JS bracket matching problem

I did a bracket matching question on codewars.

Question

To determine whether the three brackets {}, [], and () in a string match, you need to consider the nesting situation.

Example:

validBraces("(){}[]")     // true 
validBraces("(}")         // false 
validBraces("[(])")       // false 
validBraces("([{}])")     // true

Solution

There are only two basic situations for this problem. One is parallel, that is, there is no nesting, such as ()[]{}; the other is nesting. ,like{[()]}. The first situation is relatively simple, and the second situation is more difficult. The solution to the problem of nesting is to first match the innermost bracket pair, which is what we often say starts from the inside.

The first method:

function validBraces(braces){
  while(/\(\)|\[\]|\{\}/g.test(braces)){
    braces = braces.replace(/\(\)|\[\]|\{\}/g,"")
  }
  return !braces.length;
}

In this method, find pairs of brackets, and then replace pairs of adjacent brackets with empty strings, that is, delete them. Finally, determine whether the length of the string is 0. If yes, it means a complete match, otherwise, it means a smaller match.
In fact, this kind of plan is a typical "disintegration from the inside". Let's take {[()]} as an example. If you observe, now only the innermost () is paired and adjacent. When () is replaced with an empty string, [] becomes paired and adjacent. adjacent, and then replace it with an empty string.

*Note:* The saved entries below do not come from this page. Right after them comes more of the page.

/-!
# Crux `H413`, line LH4 «(D-RAM) FOUR-FRAME» — the (β₂) road (R-36), β₂-BOARD v2 §1 ED. 2 «OFF-ROW ZERO», socket (U-mid) of LH4-p12 (g8)'s (OFF) assembly ED. 2:
# «A MIDDLE-BAND TOP CONE CELL CONTRIBUTES ZERO» — `m* ≤ 2(m − b) < m_c` on the upper line: the `−′` subset is empty by the square digit at `m_c` (★ p862855), the `+`
# subset is empty because a `+` label on the `(ℓ₀, m*)`-shell forces the square token at `m_c` ((α′)₂, ★ p861941) — which the same digit denies

Cell `hodgecm-mathlib` (D-0151), FLOOR 0, crux item H413 = `stmt-HodgeConjecture-24833`, route of record `HCCMUnconditional`; squad F0∕P3c∕LH4; lane
`--supports stmt-HodgeConjecture-24833 --as helper` (count-neutral; pays NO tier-0 row).  THEOREMS ONLY (no `def`, no instance, no notation, no `sorry`, default heartbeats);
★-only imports; states NO law; (β₂) stays a HYPOTHESIS.  DATUM-FREE: ★ p861044∕p861305's block frame in ★ p861305 §3's GENERAL-BLOCK spelling `(H₂, h_W, P₁, γ₂, φ, h, f)`
(so one theorem serves both literals of `beta2ConesB.letter.v2`), the line model of ★ (C1), the ramified datum `hD` on `E`, ★ DEFS `levelSetDep`.

WHY (β₂ sub-dealer LH4-p04 (g9) WORD #12, 23:04:13Z; LH4-p12 (g8)'s ED. 2 `cellDiff_offRow_eq_zero_of_pieces₂`, socket `hUmid : ∀ j b, 1 ≤ b → b < j → m < 2b → j + m = jl + b →
m* + 2b ≤ 2m → 2m < m_c + 2b → lam ∈ 𝒪_j → cellDiff(j, b) = 0`).  On the middle band the vertex CAN sit on the `(ℓ₀, m*)`-shell (the square digit of ★ p862855 only bites at
`k > 2(m − b)`), so «off-shell» is not available for the `+` label; instead:
* §1 `mapGL_eq_of_latticeInLevel` — Γ-FIXEDNESS of a vertex FROM ITS LEVEL TOKEN: `L = latt g`, `(Γ − 1)·L ⊆ ϖ^ℓ·L`, `|ϖ| ≤ 1`, `|det Γ| = 1` ⇒ `Γ·L = L` (★ stabiliser test:
  `g⁻¹Γg` is integral, hence so is its inverse by `|det| = 1`, ★ `isIntMatrix_nonsing_inv_of_v_det_eq_one`) — the cell predicate of `beta2ConesB` carries the shell, not the
  fixedness that (α′)₂ wants; `v_det_endoGL_eq_one` reads `|det ι(γ₂, u)| = 1` off `det γ₂·σ(det γ₂) = 1`, `|u₀₀| = 1`.
* §2 HEAD `cellDiff_topMid_eq_zero` — in `OFF.letter.v1`'s one-literal currency, letters in LH4-p12's order (`j b`, `1 ≤ b`, `b < j`, `m < 2b`, `j + m = jl + b`, `m* + 2b ≤ 2m`,
  `2m < m_c + 2b`, `lam ∈ 𝒪_j`) preceded by the context letters `m_c ≤ m` (fence) and the unitary frame `P₁ hA hΓ`, `hdet hu`, `hs hp` of the OFF block: the `−′` subset is
  `∅` by ★ `levelSetDep_inter_shell_eq_empty_of_top` at `k = m_c` (`jl + m < j + b + m_c`); the `+` subset is `∅` since for a presented vertex (LH7-p09's junction) on the
  `(ℓ₀, m*)`-shell with `VS = V₊`, (α′)₂ ★ p861941 (type 0 = self-dual, Γ-fixed by §1, `hs hp`) gives `LatticeInLevel ϖ m_c ((Γ−1)²) L₃`, contradicting ★ p862855
  `not_latticeInLevel_sq_endoGL_sub_one_of_top` at `k = m_c`; both finsums vanish.
HONEST LABEL.  Count-neutral lattice bookkeeping; nothing printed is asserted; the LOW band `m_c ≤ 2(m − b)` (labelled, balanced) is NOT here (LH7-p09 (g2), «the two balanced
lines»); `HC_CM` is proved only modulo the 7 printed citations (2 remaining named inputs: hLiu418 = `stmt-HodgeConjecture-24832`, h413 = `stmt-HodgeConjecture-24833`) until rung 0 closes.
## References
* [Kottwitz1986BaseChangeUnits] R. E. Kottwitz, *Base change for unit elements of Hecke algebras*, Compositio Math. 60 (1986): §1 pp. 240–241 (congruence-level pieces as lattice conditions).
* [Serre1980Trees] J.-P. Serre, *Trees*, Springer (1980): Ch. II §1.1 (the stabiliser of a lattice).
* [Jacobowitz1962] R. Jacobowitz, *Hermitian forms over local fields*, Amer. J. Math. 84 (1962): §4, §7 (unimodular lattices).
* [Rogawski1990] J. D. Rogawski, *Automorphic Representations of Unitary Groups in Three Variables*, Ann. of Math. Stud. 123 (1990): §4.8 Case (a) p. 53; §4.9 Prop. 4.9.1 (b) p. 55.
-/

set_option autoImplicit false

noncomputable section

namespace Summit.HodgeConjecture.HodgeConjecture.Cruxes.H413.F0P3cDyRamTopConeCellMid

open scoped Valued WithZero Matrix MatrixGroups
open WithZero
open Literature.NumberTheory.Automorphic Literature.NumberTheory.Automorphic.HermitianLattice Literature.NumberTheory.Automorphic.UnitaryLatticeTree
open Literature.NumberTheory.Automorphic.UnitaryGroup
open Literature.NumberTheory.Automorphic.UnitaryThreeFourFrame (IsRamifiedQuadraticDatum)
open Literature.NumberTheory.LocalFields.WildQuadraticDatum (d_le_succ_t)
open Literature.NumberTheory.Rogawski1990
open Summit.HodgeConjecture.HodgeConjecture.Cruxes.H413.F0P3cDyRamToricCensusDefs
open Summit.HodgeConjecture.HodgeConjecture.Cruxes.H413.F0P3cDyRamFourFramePieces
open Summit.HodgeConjecture.HodgeConjecture.Cruxes.H413.F0P3cDyRamFourFrameCensusDefs (LatticeInLevel LatticeNearTransvShell)
open Summit.HodgeConjecture.HodgeConjecture.Cruxes.H413.F0P3cDyRamStageOneBDefs (mcOfRecord mstarOfRecord_le_mcOfRecord)
open Summit.HodgeConjecture.HodgeConjecture.Cruxes.H413.F0P3cDyRamConeCellPresentation (exists_presentation_of_mem_levelSetDep)
open Summit.HodgeConjecture.HodgeConjecture.Cruxes.H413.F0P3cDyRamTopConeCellOffShell (v_pow_eq_exp_neg' not_latticeInLevel_sq_endoGL_sub_one_of_top)
open Summit.HodgeConjecture.HodgeConjecture.Cruxes.H413.F0P3cDyRamTopConeCellEmpty (levelSetDep_inter_shell_eq_empty_of_top)
open Summit.HodgeConjecture.HodgeConjecture.Cruxes.H413.F0P3cDyRamCleanLevelOfKernelCHBlock (latticeInLevel_sq_endoGL_of_shell_of_valueSet_eq_of_formCongr)

variable {E M : Type} [Field E] [Valued E ℤᵐ⁰] [Field M] [Valued M ℤᵐ⁰] {ρ Θ : M →+* M} {α : M}

/-! ## §1 Γ-fixedness of a vertex from its level token -/

/-- **A VERTEX IN LEVEL `ℓ` FOR `Γ` WITH `|det Γ| = 1` IS Γ-FIXED**: for `L = latt g`, `(Γ − 1)·L ⊆ ϖ^ℓ·L` with `|ϖ| ≤ 1` gives `Γ·L ⊆ L`, i.e. `g⁻¹Γg` integral (★ stabiliser test);
its determinant is a unit, so its inverse is integral too (★ `isIntMatrix_nonsing_inv_of_v_det_eq_one`) and `Γ·L = L`. [cite: Serre1980Trees, Ch. II §1.1] [cite: Kottwitz1986BaseChangeUnits, §1 pp. 240–241] -/
theorem mapGL_eq_of_latticeInLevel {ϖ : E} (hϖ1 : Valued.v ϖ ≤ 1) {Γ : GL (Fin 3) E} (hdet : Valued.v (Γ : Matrix (Fin 3) (Fin 3) E).det = 1)
    (g : GL (Fin 3) E) (ℓ : ℕ) (hlev : LatticeInLevel ϖ ℓ ((Γ : Matrix (Fin 3) (Fin 3) E) - 1) (latt (g : Matrix (Fin 3) (Fin 3) E))) :
    mapGL Γ (latt (g : Matrix (Fin 3) (Fin 3) E)) = latt (g : Matrix (Fin 3) (Fin 3) E) := by
  -- `Γ·L ⊆ L`
  have hle : mapGL Γ (latt (g : Matrix (Fin 3) (Fin 3) E)) ≤ latt (g : Matrix (Fin 3) (Fin 3) E) := by
    rintro _ ⟨y, hy, rfl⟩
    have hXy : ((Γ : Matrix (Fin 3) (Fin 3) E) - 1) *ᵥ y ∈ latt (g : Matrix (Fin 3) (Fin 3) E) := by
      have h1 : ((Γ : Matrix (Fin 3) (Fin 3) E) - 1) *ᵥ y ∈ scaleLattice (ϖ ^ ℓ) (latt (g : Matrix (Fin 3) (Fin 3) E)) :=
        hlev ⟨y, hy, rfl⟩
      exact scaleLattice_le_self_of_v_le_one (by rw [map_pow]; exact pow_le_one₀ zero_le hϖ1) _ h1
    have e : (Γ : Matrix (Fin 3) (Fin 3) E) *ᵥ y = ((Γ : Matrix (Fin 3) (Fin 3) E) - 1) *ᵥ y + y := by
      rw [Matrix.sub_mulVec, Matrix.one_mulVec, sub_add_cancel]
    show (Matrix.toLin' (Γ : Matrix (Fin 3) (Fin 3) E)) y ∈ latt (g : Matrix (Fin 3) (Fin 3) E)
    rw [Matrix.toLin'_apply, e]
    exact add_mem hXy hy
  rw [mapGL_latt_le_latt_iff] at hle
  -- the conjugate has unit determinant, so its inverse is integral
  have hdet' : Valued.v (((g⁻¹ * Γ * g : GL (Fin 3) E)) : Matrix (Fin 3) (Fin 3) E).det = 1 := by
    rw [Units.val_mul, Units.val_mul, Matrix.det_mul, Matrix.det_mul, map_mul, map_mul, hdet, mul_one, ← map_mul, ← Matrix.det_mul,
      coe_inv_eq_nonsing_inv, Matrix.nonsing_inv_mul _ (isUnit_det_coe g), Matrix.det_one, map_one]
  have hinv : IsIntMatrix (((g⁻¹ * Γ⁻¹ * g : GL (Fin 3) E)) : Matrix (Fin 3) (Fin 3) E) := by
    have h := isIntMatrix_nonsing_inv_of_v_det_eq_one hle hdet'
    have e : ((g⁻¹ * Γ⁻¹ * g : GL (Fin 3) E)) = (g⁻¹ * Γ * g)⁻¹ := by group
    rwa [e, coe_inv_eq_nonsing_inv]
  exact (mapGL_latt_eq_latt_iff Γ g).2 ⟨hle, hinv⟩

The search continues in this loop until no more pairs of adjacent parentheses are found.

The second method:

function validBraces(braces){
  let leftBraReg = /[\(\{\[]/, 
    // 栈
      stack = [],
      bracket, rightBracket
  braces = braces.split('')
  for(bracket of braces) {
    if(leftBraReg.test(bracket)) {
      stack.push(bracket)
    }
    else {
      switch (bracket) {
          case ')':
          rightBracket = stack.pop()
          if(rightBracket !=='(') {
              return false
          }
          break
        case ']':
          rightBracket = stack.pop()
          if(rightBracket !=='[') {
              return false
          }
          break
        case '}':
          rightBracket = stack.pop()
          if(rightBracket !=='{') {
              return false
          }
          break
      }
    }
  }
  return stack.length === 0 ? true : false
}

This method is to store the left half bracket, that is, (, [, {, {, etc.) into the stack. When the right half bracket, that is, ), ], } is traversed, the stack is executed. Pop the stack operation, and then match the popped left half bracket with the traversed half bracket to see if it is the matching other half bracket. If the traversal is completed, the length of the stack is judged. If it is 0, it matches, otherwise, it matches.
We also take {[()]} as an example. The first three items, namely {, [, (are pushed into the stack, when traversing to), the '(' on the top of the stack is popped out and compared with ) to see if they match. . The following ] and } are the same.

Conclusion

Now I gradually find that data structures and regular expressions are very important (the solutions here are used separately). Although they are rarely used in daily life, when there are application scenarios together, you will find that data structures and regular expressions are 's powerful.